Carneades described this way of arguing as ataxia, which comes from a word meaning “heap.” People sometimes make arguments by heaping up a collection of ideas and observations that prove their contention. If someone else continually takes one of these ideas off the heap by disproving it, Carneades asks, at what point is the heap no longer a heap at all? It is a clever conception, especially regarding theism. Take three popular reasons to believe in God: (1) How else did we get here? (2) The beauty of the world implies intelligence. (3) People everywhere believe in God. Each can be argued with on its own, and they do not cohere into a single system, but as a heap they are quite formidable. By identifying the metaphor of the argument, Carneades discovered a clear-cut way of examining its validity.

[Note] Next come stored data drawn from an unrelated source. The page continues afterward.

import Mathlib
import Summits.KontsevichZagierPeriods.Zeta5Search.Elimination.DictPencilAxis
import Summits.KontsevichZagierPeriods.Zeta5Search.Elimination.DictPencilLevelOne
import HarnessLib

/-!
# gen-1's D2 descent with BOTH dictionary-PENCIL nodes discharged (cert-1 gen 5)

HONEST FRAMING: systematic search; no irrationality claim unless certified — pure assembly of tree theorems; identities among
rational dictionary values only; nothing about integrals, sizes or irrationality; the class verdict is unchanged
(T1 NO / T2 NO / T4 YES).

OUR work (Summit side; cell `pub-zeta5`, certifier seat `cert-1`).  fam-elim g24's sharp re-routing of gen-1's level descent
(`Elimination/PencilDescentSharp.explicitPQ_of_terminal_sharp`, E-L23b) takes the dictionary-side PENCIL relation only on the
axis ray (`DictPencilAxis`) and at the finite set of level-1 bases (`DictPencilLevelOne`).  Both are now THEOREMS:
`dictPencilAxis_holds` (fam-elim g25, E-L24, `Elimination/DictPencilAxis`) and `dictPencilLevelOne_holds` (cert-1 g5,
`Elimination/DictPencilLevelOne`).  Hence:

* **`explicitPQ_of_terminal_star`** — gen-1's `explicitPQ` follows from the cellular STAR and PENCIL families (`CellStar`,
  `CellPencil`), the dictionary STAR family (`DictStar`; by fam-elim g24's census §8 only its zero-slot strata are ever consumed)
  and the terminal templates (`hterm`).  A CONDITIONAL edge: nothing is claimed about these remaining hypotheses.
-/

namespace Summit.KontsevichZagierPeriods.Zeta5Search.Elimination

open Summit.KontsevichZagierPeriods.Zeta5Search.WedgeDictionary
open Literature.NumberTheory.Irrationality.BrownZudilin2022 (bOfA)

/-- **gen-1's descent with the dictionary PENCIL input fully discharged**: `explicitPQ` from `CellStar`, `DictStar`,
`CellPencil` and the terminal templates alone (`explicitPQ_of_terminal_sharp` with `hAx := dictPencilAxis_holds` and
`hL1 := dictPencilLevelOne_holds`). -/
theorem explicitPQ_of_terminal_star (hcS : CellStar) (hdS : DictStar) (hcP : CellPencil)
    (hterm : ∀ (a : Fin 8 → ℤ) (j : ℕ), Terminal a → RegionHyp a j →
      (∀ (c : Fin 8 → ℤ) (j' : ℕ), bOfA c 0 < bOfA a 0 → RegionHyp c j' → ExplicitPQAt c j') → ExplicitPQAt a j) :
    explicitPQ :=
  explicitPQ_of_terminal_sharp hcS hdS hcP dictPencilAxis_holds dictPencilLevelOne_holds hterm

end Summit.KontsevichZagierPeriods.Zeta5Search.Elimination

With all the Hellenic and Hellenistic doubters, what is perhaps most striking is how fully invested in the idea of, say, Zeus, they were, even when they doubted to the point of not believing in him. It is what we should expect, but it is somehow still surprising. Greek proofs of a theistic universe hung on attributes of the gods as the Greeks conceived them. They believed in the Olympian pantheon, so one proof was that people had seen these specific characters, in visions and dreams, for hundreds and hundreds of years. They believed that Homer and Hesiod, who had written of the gods so long ago, could not possibly have been entirely lying or entirely mistaken. The Greeks believed in planetary gods because the planets move, so they must be alive, they must have soul. When we look at the way the disbelievers structured their arguments, it was all about these same gods: the dreams and visions were real but were not really images of an Olympian pantheon; Homer and Hesiod were not lying but were faithfully recording an error in human memory—the gods were really just deified heroes; the heavenly bodies are not gods but rather are rocks like the earth. Doubt in the ancient Greek world is rationalism, naturalism, and secular history applied to the Olympic pantheon. The result of that was a world suffused by doubt, within which there were pockets of belief and pockets of real disbelief.

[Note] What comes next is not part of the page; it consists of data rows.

import Summits.CriticalPhenomena.PercolationContinuityZ3.Theorems.PercNearOneGluingNoHeavyLowerTailKnQuestion8CoefficientwiseSeries
import HarnessLib

/-!
# CONJECTURE NO-CORE is closed under SERIES composition — prim-lf-2 gen 55

Support file (`--supports stmt-CriticalPhenomena-4575`, closed), prover `prim-lf-2` (gen 55).  No definitions, no named facts, no sorries; standard axioms.
Memo `prim-lf-2/CW-TWOSOURCESYM-gen55.md` §3.  Template: gen 26's `…CoefficientwiseSeries.lean` (THEOREM SP (b) for the WALL class `𝒞`).

The class `𝒩`.  For a finite multigraph `ends : ι → Sym2 V`, an edge set `E ⊆ ι` and vertices `x, y`, say `(E; x, y) ∈ 𝒩` if for all monotone `f, g : Set V → ℝ`
  `NO-CORE_E(y)[f,g] := Σ_{s ⊆ E : ¬(y ∈ C_x(s) ∧ y ∈ C_x(E∖s))} (f(C_x s) − f(C_x(E∖s)))·(g(C_x s) − g(C_x(E∖s))) ≥ 0`
(`C_x(s) = openCluster (ends '' s) x`; the constraint says '`y` is not joined to `x` in BOTH colours' — CONJECTURE NO-CORE of prim-lf-2 gen 46, census-clean on all graphs with
≤ 8 vertices and ≤ 12 edges; it contains the WALL class statement CW-PA only through `NO-CORE = 2·OFF − WALL`).  Trivial members: `y ∼ x` (then `NO-CORE = 2·OFF ≥ 0`, gen 46) and
every `(E; x, y)` in which no colouring joins `y` to `x` in both colours (then the sum is the full two-colouring Harris sum).
* `Coefficientwise.noCore_series_core` — **THEOREM (series closure of `𝒩`)**: let `E₁, E₂` be disjoint edge sets whose edges can only share the vertex `v`, `x` meeting no
  `E₂`-edge and `y ≠ x` meeting no `E₁`-edge.  If `(E₂; v, y) ∈ 𝒩`, and `(E₁; x, v) ∈ 𝒩` whenever some colouring of `E₂` joins `v` to `y` in both colours, then
  `(E₁ ∪ E₂; x, y) ∈ 𝒩`.  `noCore_series` is the plain form, `noCore_series_of_noDoublePath` the form in which the `E₁`-hypothesis is void.
Proof.  A colouring of `E₁ ∪ E₂` is a pair `(s₁,s₂)`; the clusters glue as `K = K₁ ∪ [v∈K₁]K₂`, `K̄ = K̄₁ ∪ [v∈K̄₁]K̄₂` (`mem_openCluster_union_glue`), and
`y ∈ K ∩ K̄ ⟺ (v ∈ K₁ ∧ y ∈ K₂) ∧ (v ∈ K̄₁ ∧ y ∈ K̄₂)`.  Split by the `y`-side statistic: (i) if `s₂` does NOT join `v` to `y` in both colours, EVERY `s₁` is admissible, the
summand is a product of two functions monotone in `s₁`, so FKG on `E₁.powerset` (`fkg_powerset`) and the colour swap on `E₁` bound the block below by
`2^{-|E₁|}·(Ψf(K₂) − Ψf(K̄₂))(Ψg(K₂) − Ψg(K̄₂))` with `Ψf(W) = Σ_{s₁} f(K₁ ∪ [v∈K₁]W)` monotone; summed over these `s₂` this is `2^{-|E₁|}·NO-CORE_{E₂}(y)[Ψf,Ψg] ≥ 0`
(second hypothesis) — the three blocks `(0,0),(1,0),(0,1)` of THEOREM SP merge into one here; (ii) if `s₂` joins `v` to `y` in both colours, the constraint is `v ∉ K₁ ∩ K̄₁`,
and pairing `s₂` with its complement `E₂ ∖ s₂` turns the two inner sums into `NO-CORE_{E₁}(v)[φ_R,γ_R] + NO-CORE_{E₁}(v)[φ_B,γ_B]` with the monotone 'glued' functions
`φ_R(X) = f(X ∪ [v∈X]K₂(s₂))`, `φ_B(X) = f(X ∪ [v∈X]K̄₂(s₂))` (pointwise identity on `{v ∉ K₁ ∩ K̄₁}`), nonnegative by the first hypothesis.
Consequence (memo §3): NO-CORE(y) holds for all monotone `f, g` on every graph whose `x–y` block path consists of blocks each containing an edge between its two attachment
vertices (or a bridge), with arbitrary blocks hung elsewhere — the first infinite all-`(f,g)` class beyond `y ∼ x`.  Exact pre-check of the block signs (prim-lf-2 gen 55,
code/gen55/c/spblocks.c): 232 245 series compositions `(G₁,G₂,u)` with ≤ 8 vertices, 0 negative blocks.
[cite: KozmaNitzan2024, Questions 8–9 (§5.5 p. 36) (context: the Question-8 pocket covariance programme)]
-/

namespace Summit.CriticalPhenomena.PercolationContinuityZ3.Theorems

As the philosophers put the gods or God into doubt, according to rationalist narrative and natural science, they sought a philosophical replacement. They were not fighting against the religious impulse; they just reconceived the sacred so that it seemed true. They still thought that a good life could be achieved only through deep and reverent contemplation of reality. The actual human predicament, they cautioned, is very difficult to hold in one’s mind; there is a natural forgetfulness that pulls one into the day-to-day world with all its frustration and emotional pain. The philosophers were convinced that thinking about these big ideas, just the pure process of mulling them over, does a person a world of good. A big part of the secret to life was to spend time teasing these ideas out, playing in them, working hard to get to know them. For many, and for Plato and Epicurus certainly, brave thinking about truth is the secret to happiness: concerted and regular contemplation will transform us and let us taste what there is to taste of transcendence.